_What you have to do:_
Among the entries that follow, some lines contain the word "cite". Show all of them.
:::
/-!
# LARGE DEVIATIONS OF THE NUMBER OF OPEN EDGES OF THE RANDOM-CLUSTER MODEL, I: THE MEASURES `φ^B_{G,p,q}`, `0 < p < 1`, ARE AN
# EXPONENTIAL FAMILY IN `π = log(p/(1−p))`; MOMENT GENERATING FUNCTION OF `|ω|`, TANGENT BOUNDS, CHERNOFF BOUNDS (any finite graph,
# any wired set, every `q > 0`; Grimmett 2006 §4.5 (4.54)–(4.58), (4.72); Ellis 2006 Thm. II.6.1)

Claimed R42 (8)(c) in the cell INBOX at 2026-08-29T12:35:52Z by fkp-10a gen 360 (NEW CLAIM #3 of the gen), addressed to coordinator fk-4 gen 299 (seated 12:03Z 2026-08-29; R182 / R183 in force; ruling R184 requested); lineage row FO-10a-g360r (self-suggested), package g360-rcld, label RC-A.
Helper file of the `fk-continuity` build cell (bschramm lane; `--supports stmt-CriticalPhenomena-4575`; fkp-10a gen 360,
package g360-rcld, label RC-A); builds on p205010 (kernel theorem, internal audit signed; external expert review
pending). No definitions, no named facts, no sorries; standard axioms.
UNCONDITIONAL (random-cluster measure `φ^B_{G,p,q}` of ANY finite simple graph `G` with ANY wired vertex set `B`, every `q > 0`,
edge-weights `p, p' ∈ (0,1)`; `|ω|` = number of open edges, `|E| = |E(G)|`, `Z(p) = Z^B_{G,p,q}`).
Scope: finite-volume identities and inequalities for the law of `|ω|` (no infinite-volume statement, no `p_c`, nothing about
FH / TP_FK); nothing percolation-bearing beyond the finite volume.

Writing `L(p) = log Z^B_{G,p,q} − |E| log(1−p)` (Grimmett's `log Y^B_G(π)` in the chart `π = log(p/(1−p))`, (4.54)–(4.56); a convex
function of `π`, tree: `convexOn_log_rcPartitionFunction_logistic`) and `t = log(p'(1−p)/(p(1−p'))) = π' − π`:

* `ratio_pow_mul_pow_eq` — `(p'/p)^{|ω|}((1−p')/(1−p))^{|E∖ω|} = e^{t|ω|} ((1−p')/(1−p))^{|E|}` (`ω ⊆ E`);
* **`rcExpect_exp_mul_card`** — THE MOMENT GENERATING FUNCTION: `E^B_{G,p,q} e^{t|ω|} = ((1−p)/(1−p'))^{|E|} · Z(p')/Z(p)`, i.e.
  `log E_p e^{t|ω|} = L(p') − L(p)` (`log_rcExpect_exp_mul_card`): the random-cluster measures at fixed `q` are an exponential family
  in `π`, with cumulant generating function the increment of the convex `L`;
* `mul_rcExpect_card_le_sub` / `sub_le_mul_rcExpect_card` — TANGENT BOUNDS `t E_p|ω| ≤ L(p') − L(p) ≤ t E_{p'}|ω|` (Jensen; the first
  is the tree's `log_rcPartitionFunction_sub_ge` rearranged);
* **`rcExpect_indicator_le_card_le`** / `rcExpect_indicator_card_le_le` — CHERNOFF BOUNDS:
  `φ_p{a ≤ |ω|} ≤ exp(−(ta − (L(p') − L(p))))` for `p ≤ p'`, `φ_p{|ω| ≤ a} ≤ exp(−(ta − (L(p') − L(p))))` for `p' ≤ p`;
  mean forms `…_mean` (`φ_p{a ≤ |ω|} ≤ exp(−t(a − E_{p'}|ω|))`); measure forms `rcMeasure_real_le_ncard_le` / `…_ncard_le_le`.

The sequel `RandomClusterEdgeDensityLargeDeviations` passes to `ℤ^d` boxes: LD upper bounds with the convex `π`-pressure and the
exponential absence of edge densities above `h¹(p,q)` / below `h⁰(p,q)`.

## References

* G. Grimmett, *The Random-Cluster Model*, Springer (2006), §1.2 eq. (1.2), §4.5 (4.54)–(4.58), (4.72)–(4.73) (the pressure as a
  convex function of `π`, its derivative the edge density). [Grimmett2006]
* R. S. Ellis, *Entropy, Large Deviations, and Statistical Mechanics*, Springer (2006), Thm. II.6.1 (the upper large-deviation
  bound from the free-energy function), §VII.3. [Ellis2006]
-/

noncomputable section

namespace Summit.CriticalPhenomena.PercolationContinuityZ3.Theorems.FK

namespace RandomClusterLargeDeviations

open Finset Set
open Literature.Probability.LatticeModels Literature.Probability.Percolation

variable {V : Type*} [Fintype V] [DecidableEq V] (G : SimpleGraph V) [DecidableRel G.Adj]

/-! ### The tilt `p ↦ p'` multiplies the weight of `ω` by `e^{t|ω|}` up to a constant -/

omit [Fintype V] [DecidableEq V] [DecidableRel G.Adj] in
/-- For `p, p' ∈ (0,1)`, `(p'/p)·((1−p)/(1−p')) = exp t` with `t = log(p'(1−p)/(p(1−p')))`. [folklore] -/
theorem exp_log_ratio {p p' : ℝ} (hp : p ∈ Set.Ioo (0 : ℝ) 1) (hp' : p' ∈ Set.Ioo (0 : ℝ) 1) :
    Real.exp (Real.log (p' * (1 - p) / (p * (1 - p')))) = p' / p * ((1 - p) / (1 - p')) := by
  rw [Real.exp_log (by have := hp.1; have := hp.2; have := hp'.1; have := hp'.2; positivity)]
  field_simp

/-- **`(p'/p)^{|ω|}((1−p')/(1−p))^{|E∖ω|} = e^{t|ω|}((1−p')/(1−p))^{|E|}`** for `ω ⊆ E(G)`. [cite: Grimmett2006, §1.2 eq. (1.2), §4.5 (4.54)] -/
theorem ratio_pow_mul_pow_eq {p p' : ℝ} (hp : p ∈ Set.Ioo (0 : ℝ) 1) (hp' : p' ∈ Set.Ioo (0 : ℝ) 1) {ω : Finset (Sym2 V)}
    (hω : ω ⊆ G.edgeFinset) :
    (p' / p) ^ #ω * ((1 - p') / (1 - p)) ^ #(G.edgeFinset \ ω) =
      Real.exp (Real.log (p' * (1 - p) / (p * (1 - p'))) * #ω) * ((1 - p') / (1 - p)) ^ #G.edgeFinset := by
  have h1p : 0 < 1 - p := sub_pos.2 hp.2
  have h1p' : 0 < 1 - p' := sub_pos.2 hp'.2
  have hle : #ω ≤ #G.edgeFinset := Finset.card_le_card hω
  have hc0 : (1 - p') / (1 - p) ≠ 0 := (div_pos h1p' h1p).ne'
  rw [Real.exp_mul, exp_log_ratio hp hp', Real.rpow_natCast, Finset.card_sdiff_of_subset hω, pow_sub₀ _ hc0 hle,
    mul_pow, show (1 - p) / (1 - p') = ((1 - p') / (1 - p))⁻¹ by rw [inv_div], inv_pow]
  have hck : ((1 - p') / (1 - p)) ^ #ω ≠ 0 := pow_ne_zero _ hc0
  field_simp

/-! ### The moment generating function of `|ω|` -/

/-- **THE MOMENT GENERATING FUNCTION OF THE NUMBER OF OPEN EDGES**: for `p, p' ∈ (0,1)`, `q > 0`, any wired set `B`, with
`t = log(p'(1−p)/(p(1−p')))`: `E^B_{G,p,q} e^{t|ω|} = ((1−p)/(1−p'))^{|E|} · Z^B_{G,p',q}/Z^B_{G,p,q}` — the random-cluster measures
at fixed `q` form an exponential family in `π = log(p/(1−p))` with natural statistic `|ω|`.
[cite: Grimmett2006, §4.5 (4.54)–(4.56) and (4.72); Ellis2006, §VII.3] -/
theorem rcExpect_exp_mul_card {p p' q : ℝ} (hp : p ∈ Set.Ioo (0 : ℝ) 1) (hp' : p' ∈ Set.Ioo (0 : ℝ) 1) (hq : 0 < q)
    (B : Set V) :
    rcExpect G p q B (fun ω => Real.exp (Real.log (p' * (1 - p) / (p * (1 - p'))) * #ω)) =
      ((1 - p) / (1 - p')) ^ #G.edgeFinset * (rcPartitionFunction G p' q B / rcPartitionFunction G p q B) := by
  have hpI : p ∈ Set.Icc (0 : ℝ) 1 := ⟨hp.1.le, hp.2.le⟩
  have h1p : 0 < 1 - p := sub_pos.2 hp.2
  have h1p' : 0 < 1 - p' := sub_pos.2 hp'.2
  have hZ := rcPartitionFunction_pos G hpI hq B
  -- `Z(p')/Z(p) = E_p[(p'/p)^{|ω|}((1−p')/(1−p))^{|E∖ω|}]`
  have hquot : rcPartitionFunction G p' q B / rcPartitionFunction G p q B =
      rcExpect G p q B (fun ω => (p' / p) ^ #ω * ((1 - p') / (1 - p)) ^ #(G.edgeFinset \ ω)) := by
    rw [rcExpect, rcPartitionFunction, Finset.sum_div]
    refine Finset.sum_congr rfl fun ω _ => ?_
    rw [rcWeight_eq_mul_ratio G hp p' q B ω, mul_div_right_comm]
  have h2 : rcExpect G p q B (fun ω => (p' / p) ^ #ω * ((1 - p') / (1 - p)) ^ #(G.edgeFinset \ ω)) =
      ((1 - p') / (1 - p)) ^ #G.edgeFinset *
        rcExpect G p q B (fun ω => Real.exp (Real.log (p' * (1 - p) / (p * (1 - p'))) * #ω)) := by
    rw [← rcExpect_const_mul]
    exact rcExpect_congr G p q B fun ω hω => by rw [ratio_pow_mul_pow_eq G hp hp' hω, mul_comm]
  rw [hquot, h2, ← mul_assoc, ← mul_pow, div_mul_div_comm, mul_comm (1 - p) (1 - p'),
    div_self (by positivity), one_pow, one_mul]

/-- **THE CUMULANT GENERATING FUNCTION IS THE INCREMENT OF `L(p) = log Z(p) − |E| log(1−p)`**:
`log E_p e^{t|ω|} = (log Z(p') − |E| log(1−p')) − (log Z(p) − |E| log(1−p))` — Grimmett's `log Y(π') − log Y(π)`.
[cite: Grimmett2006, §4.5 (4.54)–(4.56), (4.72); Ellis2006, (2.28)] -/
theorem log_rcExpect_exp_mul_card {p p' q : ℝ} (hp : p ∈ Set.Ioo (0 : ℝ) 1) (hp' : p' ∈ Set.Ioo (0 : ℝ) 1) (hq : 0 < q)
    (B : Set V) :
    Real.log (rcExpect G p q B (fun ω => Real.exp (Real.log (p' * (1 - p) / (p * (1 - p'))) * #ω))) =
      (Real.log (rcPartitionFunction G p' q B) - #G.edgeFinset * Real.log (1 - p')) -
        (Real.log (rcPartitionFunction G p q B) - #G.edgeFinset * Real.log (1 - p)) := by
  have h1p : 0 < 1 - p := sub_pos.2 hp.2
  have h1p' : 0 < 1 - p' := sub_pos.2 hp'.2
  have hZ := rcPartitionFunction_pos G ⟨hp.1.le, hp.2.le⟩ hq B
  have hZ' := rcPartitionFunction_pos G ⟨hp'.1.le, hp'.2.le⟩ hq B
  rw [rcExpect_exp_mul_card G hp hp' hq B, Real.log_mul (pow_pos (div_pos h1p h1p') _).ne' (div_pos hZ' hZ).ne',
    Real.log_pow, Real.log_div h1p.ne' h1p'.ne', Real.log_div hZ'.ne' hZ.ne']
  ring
:::
_Task solution:_
/-- **`(p'/p)^{|ω|}((1−p')/(1−p))^{|E∖ω|} = e^{t|ω|}((1−p')/(1−p))^{|E|}`** for `ω ⊆ E(G)`. [cite: Grimmett2006, §1.2 eq. (1.2), §4.5 (4.54)] -/
[cite: Grimmett2006, §4.5 (4.54)–(4.56) and (4.72); Ellis2006, §VII.3] -/
[cite: Grimmett2006, §4.5 (4.54)–(4.56), (4.72); Ellis2006, (2.28)] -/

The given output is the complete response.